John Frankovitch didn’t get too far into his first career before he knew he wanted a change.

He graduated from Washington & Jefferson College with an accounting degree in 2018. He started work Downtown, at Pricewaterhousecoopers, almost immediately, and quickly realized that life in a cubicle wasn’t for him.

“It was driving me a little crazy,” he says. His family has a farm near Weirton, West Virginia, where he grew up, and “I was used to doing things all day there.”

His brother, Mike, had opened Bull River Taco Company in Squirrel Hill and on Route 51 near Baldwin High School. Mike was considering a third location, and in August 2019, John left accounting to set up a Mt. Lebanon franchise.

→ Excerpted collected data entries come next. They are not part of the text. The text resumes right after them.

import Literature.AlgebraicGeometry.Resolution.SmoothEquivalenceNormalizationProofs
import Mathlib.RingTheory.Etale.Field
import Mathlib.RingTheory.Localization.Away.Basic
import HarnessLib

/-!
# Étale algebras over a normal domain, evaluated in a field: cutting down to a domain

Topic: `Literature/AlgebraicGeometry/Resolution` (valued function fields; étale charts of models).
Groundwork for the algebraization step of M. Temkin, *Inseparable local uniformization*,
J. Algebra 373 (2013) = arXiv:0804.1554v3, Thm. 3.3.1 (the common étale neighbourhood of a
terminal point is to be realized by explicit étale charts INSIDE the henselization of the valued
function field; cf. the proof of Thm. 2.4.3 (iii) there, "the connected component `Y^h_i` of
`Y^h` which contains the preimage of `yᵢ`"): an étale algebra `S` over an integrally closed
domain `R`, together with an `R`-algebra map `S → L` to a field extending `R ⊆ L`, becomes a
SUBRING of `L` after inverting one element `s₀` with `s₀ ↦ 1`:

* `exists_eq_one_and_mul_eq_zero_of_etale` — there is `s₀ ∈ S` with `s₀ ↦ 1` killing the kernel
  of `S → L` (`x ↦ 0 ⇒ s₀ x = 0`): over the fraction field `F` of `R`, `F ⊗_R S` is a finite
  product of fields (Mathlib's `Algebra.FormallyEtale.iff_exists_algEquiv_prod`), `F ⊗_R S → L`
  factors through exactly one factor, and the corresponding idempotent, being integral over `S`,
  comes from `S` because smooth base change commutes with integral closure (Mathlib's
  `TensorProduct.toIntegralClosure_bijective_of_smooth`, through the tree lemma
  `mem_range_of_isIntegral_tensor_fractionRing`) — PROVED;
* `injective_awayLift_of_etale` — consequently `S[1/s₀] → L` is injective: `S[1/s₀]` (still
  étale over `R`) is a subring of `L` — PROVED;
* `mem_range_of_isIntegral_of_etale` — such a subring `T ⊆ L` (étale over `R`, `T → L`
  injective) is relatively integrally closed: `z ∈ L` integral over `T` with `c z ∈ T` for a
  nonzero `c ∈ R` lies in `T` (smooth base change commutes with integral closure) — PROVED.

All statements are [folklore] (Stacks Project, Tag 00U7-type local structure; EGA IV 18.10.16
for the normality background); no definitions, no named facts.

## Sources

* The Stacks Project, Tag 025P/033C (étale over normal is normal) and Tag 00U3 (étale algebras
  over fields are products of separable extensions), through Mathlib.
* M. Temkin, arXiv:0804.1554v3, proof of Thm. 2.4.3 (the use).
-/

noncomputable section

open TensorProduct

namespace Literature.AlgebraicGeometry.Resolution

universe u v

/-! ### A ring homomorphism from a finite product of fields to a field selects one factor -/

section PiField

variable {I : Type u} [Finite I] {Ai : I → Type u} [∀ i, Field (Ai i)] {L : Type v} [Field L]

/-- A ring homomorphism `ψ` from a finite product of fields to a field takes the value `1` on
exactly one standard idempotent `eᵢ`, and kills every element killed by `ψ` after multiplication
by that idempotent. [folklore] -/
theorem exists_single_of_ringHom_pi [DecidableEq I] (ψ : (Π i, Ai i) →+* L) :
    ∃ i₀ : I, ψ (Pi.single i₀ 1) = 1 ∧ ∀ y : Π i, Ai i, ψ y = 0 → y * Pi.single i₀ 1 = 0 := by
  haveI := Fintype.ofFinite I
  -- some idempotent is not killed
  have hsum : ∑ i, ψ (Pi.single i (1 : Ai i)) = 1 := by
    rw [← map_sum, Finset.univ_sum_single (fun _ : I => (1 : _))]
    exact map_one ψ
  obtain ⟨i₀, hi₀⟩ : ∃ i₀, ψ (Pi.single i₀ (1 : Ai i₀)) ≠ 0 := by
    by_contra h
    push Not at h
    rw [Finset.sum_eq_zero (fun i _ => h i)] at hsum
    exact zero_ne_one hsum
  have hidem : IsIdempotentElem (ψ (Pi.single i₀ (1 : Ai i₀))) := by
    change ψ _ * ψ _ = ψ _
    rw [← map_mul, ← Pi.single_mul, mul_one]
  have h1 : ψ (Pi.single i₀ (1 : Ai i₀)) = 1 :=
    (IsIdempotentElem.iff_eq_zero_or_one.mp hidem).resolve_left hi₀
  refine ⟨i₀, h1, fun y hy => ?_⟩
  -- `a ↦ ψ (single i₀ a)` is a ring hom from the field `Ai i₀`, hence injective
  let ρ : Ai i₀ →+* L :=
    { toFun := fun a => ψ (Pi.single i₀ a)
      map_one' := h1
      map_mul' := fun a b => by rw [← map_mul, ← Pi.single_mul]
      map_zero' := by rw [Pi.single_zero, map_zero]
      map_add' := fun a b => by rw [← map_add, ← Pi.single_add] }
  have hρ : ρ (y i₀) = 0 := by
    change ψ (Pi.single i₀ (y i₀)) = 0
    have : Pi.single i₀ (y i₀) = y * Pi.single i₀ 1 := by
      ext j
      by_cases hj : j = i₀
      · subst hj; simp
      · simp [Pi.single_eq_of_ne hj]
    rw [this, map_mul, hy, zero_mul]
  have hy0 : y i₀ = 0 := (map_eq_zero ρ).mp hρ
  ext j
  by_cases hj : j = i₀
  · subst hj; simp [hy0]
  · rw [Pi.mul_apply, Pi.single_eq_of_ne hj, mul_zero, Pi.zero_apply]

end PiField

/-! ### The idempotent selecting the sheet of `S → L`, and the element `s₀ ∈ S` -/

section Etale

variable {R S : Type u} [CommRing R] [IsDomain R] [IsIntegrallyClosed R] [CommRing S] [Algebra R S]
  [Algebra.Etale R S] {L : Type u} [Field L] [Algebra R L] [Algebra S L] [IsScalarTower R S L]

/-- **Cutting an étale algebra down to the sheet of a point with values in a field.** For `S`
étale over an integrally closed domain `R` and an `R`-algebra map `S → L` to a field extending
`R ⊆ L`, there is `s₀ ∈ S` with `s₀ ↦ 1` such that `s₀ x = 0` whenever `x ↦ 0`. [folklore] -/
theorem exists_eq_one_and_mul_eq_zero_of_etale (hinj : Function.Injective (algebraMap R L)) :
    ∃ s₀ : S, algebraMap S L s₀ = 1 ∧ ∀ x : S, algebraMap S L x = 0 → s₀ * x = 0 := by
  classical
  let F := FractionRing R
  let A := F ⊗[R] S
  -- `A` is étale over the field `F`, hence a finite product of fields
  haveI : Algebra.Etale F A := inferInstance
  obtain ⟨I, hI, Ai, hAi, hAlg, e, -⟩ :=
    (Algebra.FormallyEtale.iff_exists_algEquiv_prod F A).mp inferInstance
  -- the evaluation `A → L`
  let fF : F →ₐ[R] L := IsFractionRing.liftAlgHom (K := F) (g := Algebra.ofId R L) hinj
  let fS : S →ₐ[R] L := IsScalarTower.toAlgHom R S L
  let χ : A →ₐ[R] L := Algebra.TensorProduct.lift fF fS fun _ _ => Commute.all _ _
  have hχS : ∀ x : S, χ (Algebra.TensorProduct.includeRight x) = algebraMap S L x := fun x => by
    change χ ((1 : F) ⊗ₜ x) = _
    rw [Algebra.TensorProduct.lift_tmul, map_one, one_mul]; rfl
  -- transport to the product and select the sheet
  let ψ : (Π i, Ai i) →+* L := (χ : A →+* L).comp (e.symm : (Π i, Ai i) →+* A)
  obtain ⟨i₀, h1, hkill⟩ := exists_single_of_ringHom_pi ψ
  let e₀ : A := e.symm (Pi.single i₀ 1)
  have he₀χ : χ e₀ = 1 := h1
  have he₀kill : ∀ z : A, χ z = 0 → z * e₀ = 0 := fun z hz => by
    have h2 := hkill (e z) (by change χ (e.symm (e z)) = 0; rwa [e.symm_apply_apply])
    have h3 := congrArg e.symm h2
    rw [map_mul, e.symm_apply_apply, map_zero] at h3
    exact h3
  have he₀idem : e₀ * e₀ = e₀ := by
    change e.symm _ * e.symm _ = e.symm _
    rw [← map_mul, ← Pi.single_mul, mul_one]
  -- `e₀` is integral over `S`; move to `S ⊗[R] F` and use smooth base change of integral closure
  let c : A ≃ₐ[R] S ⊗[R] F := Algebra.TensorProduct.comm R F S
  have hc : ∀ x : S, c (Algebra.TensorProduct.includeRight x) = algebraMap S (S ⊗[R] F) x := fun x => by
    change c ((1 : F) ⊗ₜ x) = x ⊗ₜ 1
    exact Algebra.TensorProduct.comm_tmul R (1 : F) x
  haveI : Nontrivial S := (algebraMap S L).domain_nontrivial
  have hint : IsIntegral S (c e₀) := by
    refine ⟨Polynomial.X ^ 2 - Polynomial.X, (Polynomial.monic_X_pow 2).sub_of_left (by
      rw [Polynomial.degree_X_pow, Polynomial.degree_X]; norm_num), ?_⟩
    simp only [Polynomial.eval₂_sub, Polynomial.eval₂_X_pow, Polynomial.eval₂_X]
    rw [sq, ← map_mul, he₀idem, sub_self]
  obtain ⟨s₀, hs₀⟩ := mem_range_of_isIntegral_tensor_fractionRing (P := R) (S := S) (Q := F) (c e₀) hint
  -- `includeRight s₀ = e₀`
  have hs₀' : Algebra.TensorProduct.includeRight (R := R) (A := F) s₀ = e₀ := by
    apply c.injective
    rw [hc]
    exact hs₀
  refine ⟨s₀, ?_, fun x hx => ?_⟩
  · rw [← hχS, hs₀', he₀χ]
  · -- `includeRight (s₀ x) = (includeRight x) e₀ = 0`, and `includeRight` is injective (flatness)
    have h4 : Algebra.TensorProduct.includeRight (R := R) (A := F) (s₀ * x) = 0 := by
      rw [map_mul, hs₀', mul_comm]
      exact he₀kill _ (by rw [hχS]; exact hx)
    have hinjF : Function.Injective (algebraMap R F) := IsFractionRing.injective R F
    have hincl : Function.Injective (algebraMap S (S ⊗[R] F)) :=
      Algebra.TensorProduct.includeLeft_injective (S := R) hinjF
    apply hincl
    rw [map_zero, ← hc, h4, map_zero]

/-- **The étale chart becomes a subring of the field after inverting `s₀`**: for `s₀` as in
`exists_eq_one_and_mul_eq_zero_of_etale`, the induced map `S[1/s₀] → L` is injective.
[folklore] -/
theorem injective_awayLift_of_etale {s₀ : S} (h1 : algebraMap S L s₀ = 1)
    (hkill : ∀ x : S, algebraMap S L x = 0 → s₀ * x = 0)
    (Sₛ : Type*) [CommRing Sₛ] [Algebra S Sₛ] [IsLocalization.Away s₀ Sₛ] :
    Function.Injective (IsLocalization.Away.lift (S := Sₛ) s₀ (g := algebraMap S L)
      (by rw [h1]; exact isUnit_one)) := by
  set φ := IsLocalization.Away.lift (S := Sₛ) s₀ (g := algebraMap S L) (by rw [h1]; exact isUnit_one)
  refine (injective_iff_map_eq_zero φ).mpr fun z hz => ?_
  obtain ⟨⟨x, y⟩, rfl⟩ := IsLocalization.mk'_surjective (Submonoid.powers s₀) z
  -- `φ (x / y) = 0` forces `x ↦ 0`
  have hx : algebraMap S L x = 0 := by
    have h2 : φ (IsLocalization.mk' Sₛ x y) * φ (algebraMap S Sₛ y) = φ (algebraMap S Sₛ x) := by
      rw [← map_mul, IsLocalization.mk'_spec]
    rw [hz, zero_mul, IsLocalization.Away.lift_eq] at h2
    exact h2.symm
  rw [IsLocalization.mk'_eq_zero_iff]
  exact ⟨⟨s₀, Submonoid.mem_powers s₀⟩, hkill x hx⟩

end Etale

/-! ### Normality of the chart inside the field -/

section Normal

variable {R T L : Type u} [CommRing R] [IsDomain R] [IsIntegrallyClosed R] [CommRing T] [Algebra R T]
  [Algebra.Etale R T] [Field L] [Algebra R L] [Algebra T L] [IsScalarTower R T L]

/-- **An étale chart realized in a field is relatively integrally closed**: for `T` étale over an
integrally closed domain `R` with `T → L` INJECTIVE (a subring of the field `L` extending
`R ⊆ L`), every `z ∈ L` which is integral over `T` and lies in `T·Frac(R)` (i.e. `c z ∈ T` for
some nonzero `c ∈ R`) lies in `T` (smooth base change commutes with integral closure).
[folklore] -/
theorem mem_range_of_isIntegral_of_etale (hR : Function.Injective (algebraMap R L))
    (hT : Function.Injective (algebraMap T L)) {z : L} (hz : IsIntegral T z)
    {c : R} (hc : c ≠ 0) {t : T} (hzt : algebraMap R L c * z = algebraMap T L t) :
    z ∈ (algebraMap T L).range := by
  let F := FractionRing R
  let TF := T ⊗[R] F
  haveI : IsLocalization (Algebra.algebraMapSubmonoid T (nonZeroDivisors R)) TF :=
    IsLocalization.tensor F (nonZeroDivisors R)
  -- the evaluation `T ⊗ F → L` and its injectivity
  let Λ : TF →ₐ[R] L := Algebra.TensorProduct.lift (IsScalarTower.toAlgHom R T L)
    (IsFractionRing.liftAlgHom (K := F) (g := Algebra.ofId R L) hR) fun _ _ => Commute.all _ _
  have hΛT : ∀ x : T, Λ (algebraMap T TF x) = algebraMap T L x := fun x => by
    change Λ (x ⊗ₜ (1 : F)) = _
    rw [Algebra.TensorProduct.lift_tmul, map_one, mul_one]; rfl
  have hΛinj : Function.Injective Λ := by
    refine (injective_iff_map_eq_zero Λ).mpr fun w hw => ?_
    obtain ⟨⟨x, y⟩, rfl⟩ := IsLocalization.mk'_surjective (Algebra.algebraMapSubmonoid T (nonZeroDivisors R)) w
    have h2 : Λ (IsLocalization.mk' TF x y) * Λ (algebraMap T TF y) = Λ (algebraMap T TF x) := by
      rw [← map_mul, IsLocalization.mk'_spec]
    rw [hw, zero_mul, hΛT] at h2
    have hx : x = 0 := hT (by rw [map_zero]; exact h2.symm)
    change IsLocalization.mk' TF x y = 0
    rw [hx, IsLocalization.mk'_zero]
  -- the element `w = t / c` of `T ⊗ F` over `z`
  have hcT : algebraMap R T c ∈ Algebra.algebraMapSubmonoid T (nonZeroDivisors R) :=
    ⟨c, mem_nonZeroDivisors_of_ne_zero hc, rfl⟩
  let w : TF := IsLocalization.mk' TF t ⟨algebraMap R T c, hcT⟩
  have hΛc : Λ (algebraMap T TF (algebraMap R T c)) = algebraMap R L c := by
    rw [hΛT, ← IsScalarTower.algebraMap_apply]
  have hwz : Λ w = z := by
    have h2 : Λ w * Λ (algebraMap T TF (algebraMap R T c)) = Λ (algebraMap T TF t) := by
      rw [← map_mul]
      exact congrArg Λ (IsLocalization.mk'_spec TF t ⟨algebraMap R T c, hcT⟩)
    rw [hΛc, hΛT, ← hzt, mul_comm] at h2
    exact mul_left_cancel₀ ((map_ne_zero_iff _ hR).mpr hc) h2
  -- `w` is integral over `T` (pull the equation of `z` back along the injective `Λ`)
  have hwint : IsIntegral T w := by
    obtain ⟨q, hqm, hq⟩ := hz
    refine ⟨q, hqm, hΛinj ?_⟩
    rw [map_zero, show Λ (Polynomial.eval₂ (algebraMap T TF) w q) =
      (Λ : TF →+* L) (Polynomial.eval₂ (algebraMap T TF) w q) from rfl, Polynomial.hom_eval₂,
      show ((Λ : TF →+* L).comp (algebraMap T TF)) = algebraMap T L from RingHom.ext fun x => hΛT x]
    change Polynomial.eval₂ (algebraMap T L) (Λ w) q = 0
    rw [hwz]
    exact hq
  obtain ⟨t₀, ht₀⟩ := mem_range_of_isIntegral_tensor_fractionRing (P := R) (S := T) (Q := F) w hwint
  exact ⟨t₀, by rw [← hΛT, ht₀, hwz]⟩

end Normal

end Literature.AlgebraicGeometry.Resolution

The brothers renovated the old Redwood Café on Washington Road, creating a “stationary food truck” with stand-up tables and takeout and delivery service. The store opened last December.

The COVID-19 lockdown in March “caught me off guard,” John says, but he’s built an enthusiastic clientele for his smoked meat and vegetarian tacos and nachos.

“People have been great,” John says. “Mt. Lebanon customers have been awesome.”

And as it turns out, his accounting degree has come in handy: “I can do my own books.”
John says he’s glad he found out early that a career switch was called for: “I didn’t have many other things holding me back.”